An apparatus for polishing a substrate in a chemical mechanical polishing system, comprising:
a polishing pad having an upper polishing surface including a plurality of grooves defining a plurality of polygonal projections, said plurality of grooves including a first plurality of grooves and a second plurality of grooves intersecting said first plurality of parallel grooves, and wherein said grooves in said first and said second plurality of grooves are uniformly spaced over the entire area of said polishing surface.
The apparatus of claim 24 wherein said grooves in said first plurality of grooves are substantially parallel, said grooves in said second plurality of grooves are substantially parallel and said first plurality of grooves are generally perpendicular to said second plurality of grooves.

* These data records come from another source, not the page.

/-
Copyright (c) 2026 the pub-hodgecm-mathlib formalisation cell (harness21).  Prover seat hodgecm-mathlib-F0P3a-p01 (g34), req620 Track A «(D-RAM) FOUR-FRAME» squad, unit U2H:
the (ρ2b′-X) child (U2H ED. 15 :418) — organ O-Lit brick 2, file (ζ-a) «INTEGRALITY NEAR 1 IN AN ANISOTROPIC UNIT FRAME» (valuation algebra for file (ζ), which pays the
integrality clause 10 of the payer LH4-p14 (g4)'s `SOCKET-hLitA.v2` bf5f165f).  2026-09-04.
-/
import Literature.NumberTheory.Automorphic.UnitaryGroupFormTransport            -- ★ `unitaryGroupOfForm`, `formCongr`
import Literature.NumberTheory.LocalFields.WildQuadraticDatumNormGradedSteps     -- ★ `WildQuadraticDatum.v_eq_one_of_v_mul_map_eq_one`
import Mathlib.LinearAlgebra.Matrix.Charpoly.Coeff
import HarnessLib

/-!
# Crux `H413`, line LH4 «(D-RAM) FOUR-FRAME» road — unit U2H, (ρ2b′-X), organ O-Lit brick 2, file (ζ-a): INTEGRALITY NEAR `1` IN AN ANISOTROPIC UNIT FRAME

Cell `hodgecm-mathlib` (D-0151), FLOOR 0, crux item H413 = `stmt-HodgeConjecture-24833`, route of record `HCCMUnconditional`; squad F0∕P3c∕LH4; registered stub served:
`F0P3cDyRamFourFrameU2H.stub_U2H_fixedPointCensus_typeTwo_unit0` ((ρ2b′-X), U2H ED. 15 :418), through file (ζ) `F0P3cDyRamTypeTwoOppositeLiteralWildIntegral`
(clause 10 `∀ i j, |γ₁ i j|_w ≤ 1` of socket (A′) v2 of ★ p857650 `hOrgNV_at_of_literal_and_census`).  THEOREMS ONLY (no `def`, no instance, no notation, no `sorry`);
generic over a field `K` with a valuation `v : K → ℤᵐ⁰` and a ring endomorphism `σ` (`σ² = 1`, `v ∘ σ = v`); lane `--supports stmt-HodgeConjecture-24833 --as helper`.

WHAT THIS FILE DOES.  Elementary valuation algebra for a `σ`-hermitian unit-diagonal plane `h = diag(d₀, d₁)` (`σd_i = d_i`, `|d_i| = 1`) WITHOUT isotropic vectors
(`∀ s, d₀ + d₁·s·σs ≠ 0`), over a `K` in which every `σ`-fixed `u` with `|u − 1| ≤ |θ|` is a norm `t·σt` (`|θ| ≤ 1`; at a wild ramified quadratic datum `θ = ϖ^{2d−1}`
by ★ `WildQuadraticDatum.exists_mul_map_eq_of_fixed_of_v_sub_one_le_pred`):
* §1 `anisotropy_bound` — THE ANISOTROPY CONSTANT: **`|θ| · max(|y₀|, |y₁|)² ≤ |d₀·y₀σy₀ + d₁·y₁σy₁|`** (if the unit `u := −d₀ ∕ (d₁N(y₁∕y₀))` had `|u − 1| ≤ |θ|` it
  would be a norm, exhibiting an isotropic vector); `entries_le_one_of_unitary_near_one` — **INTEGRALITY NEAR `1`**: for `x = (a b; c d′) ∈ U(σ, diag(d₀, d₁))` with
  `|a + d′ − 2| ≤ |θ|²` and `|det x − 1| ≤ |θ|²`, every `|x i j| ≤ 1` (the adjoint identities `σa·D = d′`, `σd′·D = a`, `D := det x`, `N(D) = 1`, give
  `(d₀N(a−1) + d₁N(c))·D = d₀·((2−a)(D−1) − (tr x − 2))`, and the anisotropy constant bounds the columns `(a−1, c)`, `(b, d′−1)`; bookkeeping `le_one_of_bounds`).
* §2 `anisotropic_of_frame` — anisotropy from the payer's frame equation `ᵗσ̄P·Φ·P = diag(dg₀) ⊥ (η) ⊥ diag(dg₁)`, `det Φ = −1`, `η ∉ N`: `dg₀dg₁η = −N(det P)`;
  `trace_eq_and_det_eq_of_charpoly_eq` (`2 × 2`).
HONEST LABEL.  Count-neutral helper algebra; (ρ2b′-X) stays an OPEN prover target; `HC_CM` is proved only modulo the 7 printed citations (2 remaining named inputs:
hLiu418 = `stmt-HodgeConjecture-24832`, h413 = `stmt-HodgeConjecture-24833`) until rung 0 closes.

## References
* [Serre1979] J.-P. Serre, *Local Fields*, GTM 67 (1979), Ch. V §3 Prop. 5, Cor. 2–3 pp. 85–87.
* [Rogawski1990] J. D. Rogawski, *Automorphic Representations of Unitary Groups in Three Variables*, Ann. of Math. Stud. 123 (1990), §3.6 p. 31, §4.9 p. 55.
* [Jacobowitz1962] R. Jacobowitz, *Hermitian forms over local fields*, Amer. J. Math. 84 (1962), §3.
-/

set_option autoImplicit false
import Mathlib
import Summits.MatrixMultiplication.MatrixMultiplication.Theorems.OctonionicLaserDefs
import Summits.MatrixMultiplication.MatrixMultiplication.Theorems.OctonionicLaserOctKoszulFourteen
import Literature.Computability.AlgebraicComplexity.AsymptoticSpectrum

/-!
# `OctAsymptoticRank` (stmt-MatrixMultiplication-7930), line `birth` — stub `stub_octonionBasis`:
# the octonion-basis transfer `𝕊 ≥ t₈`

What.  The registered stub `stub_octonionBasis` of the skeleton
`Cruxes/OctAsymptoticRank/Lines/birth.lean`: the signed `𝔽₂³` multiplication table of the octonions,
`𝕊 z x y = [z = x + y] · (−1)^{f(x,y)}` on `𝔽₂³ = Fin 2 × Fin 2 × Fin 2`, with the Albuquerque–Majid
cocycle `f(x,y) = Σ_{i ≤ j} xᵢ yⱼ + y₁x₂x₃ + x₁y₂x₃ + x₁x₂y₃` (so `e_x e_y = (−1)^{f(x,y)} e_{x+y}` is an
octonion algebra), RESTRICTS (`Literature.Computability.AlgebraicComplexity.TensorRestrictsTo`,
Christandl–Vrana–Zuiddam §1.1: `s a' b' c' = ∑ A a' a · B b' b · C c' c · t a b c`) to the route's
tensor `t₈ = octT ℂ` of `Theorems/OctonionicLaserDefs.lean` — the structure tensor of the complex
octonions written as the Cayley–Dickson double of `M₂(ℂ)` with the adjugate involution (first slot the
output).  In the skeleton this is the dictionary that moves the asymptotic-rank bound from `𝕊` to `t₈`
(monotonicity of `R̃` under restriction).

How.  An explicit restriction `octT ℂ o p q = ∑_{z,x,y} A o z · B p x · C q y · 𝕊 z x y` with
`A o z = M⁻¹[o, z]`, `B p x = M[x, p]`, `C q y = M[y, q]`, where `M` (entries in `{0, ±1/2, ±i/2}`) is the
matrix of the algebra isomorphism from the `𝕊`-basis `(e_z)` to the graded matrix units of `t₈`
determined by `I = e₀₀₁`, `J = e₀₁₀`, `L = e₁₀₀`, `E₀₀ = (1 − iI)/2`, `E₁₁ = (1 + iI)/2`,
`E₀₁ = E₀₀ J E₁₁`, `E₁₀ = −E₁₁ J E₀₀`, `(0; E_{ij}) ↦ E_{ij}`, `(1; E_{ij}) ↦ E_{ij} L`.  All data are kept
over the Gaussian integers `ℤ[i]` (`GaussianInt`) as the local notations `tabA = M⁻¹` and `tab2M = 2M`
(both indexed through `octEnc`), and the identity with denominators cleared and the `z`-sum already
collapsed against `[z = x + y]`,

  `4 · octTab o p q = ∑_{x,y} M⁻¹[o, x + y] · 2M[x, p] · 2M[y, q] · (−1)^{f(x,y)}`      (`key64`),

is checked by the kernel (`decide +kernel`: `512` Gaussian-integer identities of `64` terms each; no
compiled evaluation is trusted), `octTab = octT ℤ` being the closed form proved in
`OctonionicLaserOctKoszulFourteen.lean` (`octT_int_eq_octTab`).  The complex statement follows by the
sum bookkeeping `sum_collapse_graph`, the ring homomorphism `GaussianInt.toComplex : ℤ[i] →+* ℂ`
(the witnesses are `tabA` and `tab2M / 2` read in `ℂ`) and base change `octT_map (Int.castRingHom ℂ)`
(`octT_complex_eq_octTab`).  The file declares no definition.

Sources: H. Albuquerque, S. Majid, *Quasialgebra structure of the octonions*, J. Algebra 220 (1999),
Prop. 3.1 [AlbuquerqueMajid1999] (the cocycle `f`, `𝕆 ≅ k_F[ℤ₂³]`); R. D. Schafer, *An introduction to
nonassociative algebras* (1966), Ch. III §4 (Cayley–Dickson process, the split octonions as the double
of `M₂`); M. Christandl, P. Vrana, J. Zuiddam, J. Amer. Math. Soc. 36 (2023), §1.1 (restriction
preorder) [ChristandlVranaZuiddam2023].  Nothing is cited as a fact: the file proves an explicit finite
identity.
-/

-- single-conjunct summit: the mandated namespace repeats MatrixMultiplication.
set_option linter.dupNamespace false

namespace Summit.MatrixMultiplication.MatrixMultiplication.Theorems

namespace OctAsymptoticRank

open Literature.Computability.AlgebraicComplexity
open Summit.MatrixMultiplication.MatrixMultiplication.Theorems.OctonionicLaser
  (octT octEnc octTab octT_map octT_int_eq_octTab)

/-! ## The data over the Gaussian integers (local notations; no definitions are declared) -/

/-- The imaginary unit `i = ⟨0, 1⟩` of the Gaussian integers `ℤ[i]`. -/
local notation "𝒊" => (⟨0, 1⟩ : GaussianInt)

/-- `tabA = M⁻¹` (rows: the output index `o` of `t₈`; columns: `z ∈ 𝔽₂³`; both encoded by `octEnc`),
entries in `{0, ±1, ±i}`. -/
local notation "tabA" =>
  (![![1, 𝒊, 0, 0, 0, 0, 0, 0],
     ![0, 0, 1, 𝒊, 0, 0, 0, 0],
     ![0, 0, -1, 𝒊, 0, 0, 0, 0],
     ![1, -𝒊, 0, 0, 0, 0, 0, 0],
     ![0, 0, 0, 0, 1, 𝒊, 0, 0],
     ![0, 0, 0, 0, 0, 0, 1, -𝒊],
     ![0, 0, 0, 0, 0, 0, -1, -𝒊],
     ![0, 0, 0, 0, 1, -𝒊, 0, 0]] : Fin 8 → Fin 8 → GaussianInt)

/-- `tab2M = 2M` (rows: `z ∈ 𝔽₂³`; columns: an input index `p` of `t₈`; both encoded by `octEnc`),
`M` the matrix of the isomorphism of the module docstring; entries in `{0, ±1, ±i}`. -/
local notation "tab2M" =>
  (![![1, 0, 0, 1, 0, 0, 0, 0],
     ![-𝒊, 0, 0, 𝒊, 0, 0, 0, 0],
     ![0, 1, -1, 0, 0, 0, 0, 0],
     ![0, -𝒊, -𝒊, 0, 0, 0, 0, 0],
     ![0, 0, 0, 0, 1, 0, 0, 1],
     ![0, 0, 0, 0, -𝒊, 0, 0, 𝒊],
     ![0, 0, 0, 0, 0, 1, -1, 0],
     ![0, 0, 0, 0, 0, 𝒊, 𝒊, 0]] : Fin 8 → Fin 8 → GaussianInt)

set_option maxHeartbeats 4000000 in
/-- **The integer-side certificate** (kernel evaluation of `512` Gaussian-integer identities of `64`
terms each): `4 · octTab o p q = ∑_{x,y} M⁻¹[o, x + y] · 2M[x, p] · 2M[y, q] · (−1)^{f(x,y)}`, the sign
`(−1)^{f(x,y)}` of the Albuquerque–Majid cocycle being written with the boolean condition of the
registered stub. [folklore] -/
theorem key64 : ∀ o p q : Fin 2 × Fin 2 × Fin 2,
    4 * (octTab o p q : GaussianInt) =
      ∑ x : Fin 2 × Fin 2 × Fin 2, ∑ y : Fin 2 × Fin 2 × Fin 2,
        tabA (octEnc o) (octEnc (x + y)) * tab2M (octEnc x) (octEnc p) * tab2M (octEnc y) (octEnc q) *
          (if x.1 * y.1 + x.1 * y.2.1 + x.1 * y.2.2 + x.2.1 * y.2.1 + x.2.1 * y.2.2 + x.2.2 * y.2.2
                + y.1 * x.2.1 * x.2.2 + x.1 * y.2.1 * x.2.2 + x.1 * x.2.1 * y.2.2 = (1 : Fin 2)
            then (-1 : GaussianInt) else (1 : GaussianInt)) := by
  decide +kernel

/-! ## Bookkeeping -/

/-- Collapsing a triple sum against the graph of addition:
`∑_{z,x,y} a z · b x · c y · [z = x + y] s x y = ∑_{x,y} a (x + y) · b x · c y · s x y`. [folklore] -/
theorem sum_collapse_graph {ι R : Type*} [Fintype ι] [DecidableEq ι] [Add ι] [Semiring R]
    (a b c : ι → R) (s : ι → ι → R) :
    ∑ z, ∑ x, ∑ y, a z * b x * c y * (if z = x + y then s x y else 0) =
      ∑ x, ∑ y, a (x + y) * b x * c y * s x y :=
  calc ∑ z, ∑ x, ∑ y, a z * b x * c y * (if z = x + y then s x y else 0)
      = ∑ x, ∑ z, ∑ y, a z * b x * c y * (if z = x + y then s x y else 0) := Finset.sum_comm
    _ = ∑ x, ∑ y, ∑ z, a z * b x * c y * (if z = x + y then s x y else 0) :=
        Finset.sum_congr rfl fun _ _ => Finset.sum_comm
    _ = ∑ x, ∑ y, a (x + y) * b x * c y * s x y := by
        refine Finset.sum_congr rfl fun x _ => Finset.sum_congr rfl fun y _ => ?_
        simp only [mul_ite, mul_zero, Finset.sum_ite_eq', Finset.mem_univ, if_true]

/-- `t₈` over `ℂ` is the integer table `octTab` read in `ℂ` (base change `octT_map` and the closed form
`octT_int_eq_octTab`). [folklore] -/
theorem octT_complex_eq_octTab (o p q : Fin 2 × Fin 2 × Fin 2) :
    octT ℂ o p q = ((octTab o p q : ℤ) : ℂ) := by
  rw [← octT_map (Int.castRingHom ℂ) o p q, octT_int_eq_octTab, eq_intCast]

/-! ## The stub -/

/-- **Stub `stub_octonionBasis` — the octonion-basis transfer `𝕊 ≥ t₈`.**  The signed `𝔽₂³`
multiplication table `𝕊 z x y = [z = x + y] · (−1)^{f(x,y)}` of the octonions (Albuquerque–Majid
cocycle `f`, J. Algebra 220 (1999) Prop. 3.1; Schafer 1966 Ch. III §4) restricts to the route's
complex-octonion tensor `t₈ = octT ℂ`: `octT ℂ o p q = ∑_{z,x,y} A o z · B p x · C q y · 𝕊 z x y` with the
witnesses `A o z = M⁻¹[o, z] = tabA`, `B p x = M[x, p] = tab2M / 2`, `C q y = M[y, q] = tab2M / 2` read in
`ℂ` through `GaussianInt.toComplex`; entrywise the identity is `sum_collapse_graph`, the kernel
certificate `key64` mapped to `ℂ`, and `octT_complex_eq_octTab`. [folklore] -/
theorem stub_octonionBasis :
    Literature.Computability.AlgebraicComplexity.TensorRestrictsTo
      (fun z x y : Fin 2 × Fin 2 × Fin 2 =>
        if z = x + y then
          (if x.1 * y.1 + x.1 * y.2.1 + x.1 * y.2.2 + x.2.1 * y.2.1 + x.2.1 * y.2.2 + x.2.2 * y.2.2
                + y.1 * x.2.1 * x.2.2 + x.1 * y.2.1 * x.2.2 + x.1 * x.2.1 * y.2.2 = (1 : Fin 2)
            then (-1 : ℂ) else (1 : ℂ))
        else (0 : ℂ))
      (Summit.MatrixMultiplication.MatrixMultiplication.Theorems.OctonionicLaser.octT ℂ) := by
  refine ⟨fun o z => GaussianInt.toComplex (tabA (octEnc o) (octEnc z)),
    fun p x => GaussianInt.toComplex (tab2M (octEnc x) (octEnc p)) / 2,
    fun q y => GaussianInt.toComplex (tab2M (octEnc y) (octEnc q)) / 2, fun o p q => ?_⟩
  -- normalise the β-redexes left by instantiating the witnesses, then collapse the `z`-sum
  beta_reduce
  rw [sum_collapse_graph]
  -- the integer-side certificate read in `ℂ`
  have hk := congrArg GaussianInt.toComplex (key64 o p q)
  simp only [map_mul, map_sum, map_intCast, map_ofNat, apply_ite GaussianInt.toComplex, map_neg,
    map_one] at hk
  -- each complex summand is a quarter of the corresponding summand of `hk`
  have h4 : ∀ a b c s : ℂ, a * (b / 2) * (c / 2) * s = (1 / 4 : ℂ) * (a * b * c * s) := by
    intros
    ring
  rw [octT_complex_eq_octTab]
  simp only [h4, ← Finset.mul_sum, ← hk]
  ring

end OctAsymptoticRank

end Summit.MatrixMultiplication.MatrixMultiplication.Theorems
/-! ## §3 The cohomological reading: `g·g·Q − Q = [κ₄, g·g]` for the level-`4` Kummer class `κ₄` of a rational `R` -/

omit [W.IsElliptic] in
/-- **`g·g·Q − Q` IS the value `[κ₄(R), g·g]`** of the level-`4` Kummer class `κ₄(R) = [σ ↦ σQ − Q] ∈ H¹(ℚ, E[4])` (`4Q = R` rational;
plus case — e.g. the twin's generator on the twin) at `g·g ∈ Γ_{ℚ(E[4])}`; hence the ONE-BIT LAW of file 1 reads
**`[κ₄(R), g·g] ∈ {0, e + g·e}`** (the localisation of `κ₄(R)` at the deep prime, `H¹_ur(K_λ, E[4]) = E[4]`, is one bit).
[cite: GrossLMS1991, §9 (pairing after Prop. 9.1), Prop. 9.6] [cite: SilvermanAEC2009, VIII.§2] -/
theorem coe_h1Eval_kummerClassTorsion_sq_eq {g : absoluteGaloisGroup ℚ}
    (hg4 : ∀ P : geomPoints W, (4 : ℤ) • P = 0 → g • g • P = P)
    (Q : geomPoints W) (hQ4 : (4 : ℤ) • Q ∈ MulAction.fixedPoints (absoluteGaloisGroup ℚ) (geomPoints W)) :
    g * g ∈ torsionFixing W (4 : ℤ) ∧
      ((h1Eval W (4 : ℤ) (W.kummerClassTorsion (4 : ℤ) Q hQ4) (g * g) : geomTorsion W (4 : ℤ)) : geomPoints W) = g • g • Q - Q := by
  have hgg : g * g ∈ torsionFixing W (4 : ℤ) := by
    refine (mem_torsionFixing_iff W (4 : ℤ)).mpr fun P ↦ Subtype.ext ?_
    rw [AddSubgroup.torsionBy.coe_smul, mul_smul]
    exact hg4 _ ((WeierstrassCurve.mem_geomTorsion_iff W (4 : ℤ) _).mp P.2)
  exact ⟨hgg, by rw [coe_h1Eval_kummerClassTorsion W (4 : ℤ) Q hQ4 hgg, mul_smul]⟩

/-- ★ **ONE-BIT LAW in `[·,·]`-currency (plus case).**  `R ∈ E(ℚ̄)^{Γ_ℚ}` with a half `Q'` ENTANGLED at level `4` (`γ·Q' = Q'` for all
`γ ∈ Γ_{ℚ(E[4])}`), `Q` a half of `Q'`, `g·g = 1` on `E[4]`, `g·e ≠ e` on `E[2]`: **`[κ₄(R), g·g] = 0 ∨ [κ₄(R), g·g] = e + g·e`** (as
points).  [cite: GrossLMS1991, §9 Prop. 9.6] [cite: LawsonWuthrich2016, §3, §7.1] -/
theorem h1Eval_kummerClassTorsion_sq_eq_zero_or_eq {g : absoluteGaloisGroup ℚ}
    (hg4 : ∀ P : geomPoints W, (4 : ℤ) • P = 0 → g • g • P = P)
    {e : geomPoints W} (he : (2 : ℤ) • e = 0) (hge : g • e ≠ e)
    {R Q' Q : geomPoints W} (hR : R ∈ MulAction.fixedPoints (absoluteGaloisGroup ℚ) (geomPoints W))
    (hQ' : (2 : ℤ) • Q' = R) (hQ : (2 : ℤ) • Q = Q') (hent : ∀ γ ∈ torsionFixing W (4 : ℤ), γ • Q' = Q')
    (hQ4 : (4 : ℤ) • Q ∈ MulAction.fixedPoints (absoluteGaloisGroup ℚ) (geomPoints W)) :
    ((h1Eval W (4 : ℤ) (W.kummerClassTorsion (4 : ℤ) Q hQ4) (g * g) : geomTorsion W (4 : ℤ)) : geomPoints W) = 0 ∨
      ((h1Eval W (4 : ℤ) (W.kummerClassTorsion (4 : ℤ) Q hQ4) (g * g) : geomTorsion W (4 : ℤ)) : geomPoints W) = e + g • e := by
  obtain ⟨hgg, hval⟩ := coe_h1Eval_kummerClassTorsion_sq_eq W hg4 Q hQ4
  rw [hval]
  have hgQ' : g • g • Q' = Q' := by rw [← mul_smul]; exact hent _ hgg
  exact DeepPrimeOneBit.sq_smul_sub_eq_zero_or_eq_of_smul_eq_self W hg4 he hge (hR g) hQ' hQ hgQ'

omit [W.IsElliptic] in
/-- ★★ **FLIP LAW in `[·,·]`-currency**: `[κ₄(R), (gγ)·(gγ)] = [κ₄(R), g·g] + ([κ₄(R), γ] + g·[κ₄(R), γ])` for `γ ∈ Γ_{ℚ(E[4])}` fixing `Q'`
(the cocycle identity at `(gγ)² = (gγg⁻¹)·g²·(g⁻¹…)`-free form; `R` rational, plus case). [cite: GrossLMS1991, §9 (pairing after Prop. 9.1)]
[cite: McCallumLMS1991, §3 (2)] -/
theorem coe_h1Eval_kummerClassTorsion_conj_sq_eq {g γ : absoluteGaloisGroup ℚ}
    (hg4 : ∀ P : geomPoints W, (4 : ℤ) • P = 0 → g • g • P = P) (hγ : γ ∈ torsionFixing W (4 : ℤ))
    {R Q' Q : geomPoints W} (hR : R ∈ MulAction.fixedPoints (absoluteGaloisGroup ℚ) (geomPoints W))
    (hQ' : (2 : ℤ) • Q' = R) (hQ : (2 : ℤ) • Q = Q') (hγQ' : γ • Q' = Q')
    (hQ4 : (4 : ℤ) • Q ∈ MulAction.fixedPoints (absoluteGaloisGroup ℚ) (geomPoints W)) :
    (g * γ) * (g * γ) ∈ torsionFixing W (4 : ℤ) ∧
      ((h1Eval W (4 : ℤ) (W.kummerClassTorsion (4 : ℤ) Q hQ4) ((g * γ) * (g * γ)) : geomTorsion W (4 : ℤ)) : geomPoints W) =
        ((h1Eval W (4 : ℤ) (W.kummerClassTorsion (4 : ℤ) Q hQ4) (g * g) : geomTorsion W (4 : ℤ)) : geomPoints W) +
          ((((h1Eval W (4 : ℤ) (W.kummerClassTorsion (4 : ℤ) Q hQ4) γ : geomTorsion W (4 : ℤ)) : geomPoints W)) +
            g • (((h1Eval W (4 : ℤ) (W.kummerClassTorsion (4 : ℤ) Q hQ4) γ : geomTorsion W (4 : ℤ)) : geomPoints W))) := by
  have hγ4 : ∀ P : geomPoints W, (4 : ℤ) • P = 0 → γ • P = P := fun P hP ↦ by
    have := smul_eq_of_mem_torsionFixing W (4 : ℤ) hγ ⟨P, (WeierstrassCurve.mem_geomTorsion_iff W (4 : ℤ) P).mpr hP⟩
    simpa only [AddSubgroup.torsionBy.coe_smul] using congrArg Subtype.val this
  have hgγ4 : ∀ P : geomPoints W, (4 : ℤ) • P = 0 → (g * γ) • (g * γ) • P = P := fun P hP ↦ by
    have hP' : (4 : ℤ) • (g • P) = 0 := by rw [smul_comm, hP, smul_zero]
    rw [mul_smul, mul_smul, hγ4 _ hP, hγ4 _ hP']
    exact hg4 P hP
  obtain ⟨hgg, hval⟩ := coe_h1Eval_kummerClassTorsion_sq_eq W hg4 Q hQ4
  obtain ⟨hgγgγ, hval'⟩ := coe_h1Eval_kummerClassTorsion_sq_eq W hgγ4 Q hQ4
  refine ⟨hgγgγ, ?_⟩
  rw [hval', hval, coe_h1Eval_kummerClassTorsion W (4 : ℤ) Q hQ4 hγ]
  exact DeepPrimeOneBit.conj_sq_smul_sub_eq_of_smul_eq_self W hg4 hγ4 (hR g) hQ' hQ hγQ'


end Summit.BirchSwinnertonDyer.BirchSwinnertonDyer.Theorems.GenusExact.Lw2PhantomExclusion.DeepPrimeOneBit

end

An apparatus for polishing a substrate, comprising:
a platen having a polishing surface including a first plurality of polygonal projections, a second plurality of polygonal projections and a grooved region disposed therebetween, said first plurality of polygonal projections located at a first radius on said polishing surface to contact an edge portion of said susbtrate during a polishing process, said second plurality of polygonal projections located at a second radius on said polishing surface and not in contact with said substrate during the polishing process, said first radius less than said second radius, said grooved region allowing said first plurality of polygonal projections to act substantially independently from said second plurality of grooved regions such that over polishing at the edge portion of said substrate is reduced; and

a carrier head for holding said substrate against said polishing surface.
An apparatus for polishing a substrate, comprising:
a platen having a polishing surface including a plurality of polygonal projections uniformly spaced about a periphery of said polishing surface for interfacing with an edge portion of said substrate during polishing thereof; and

a carrier head for holding said substrate against said polishing surface.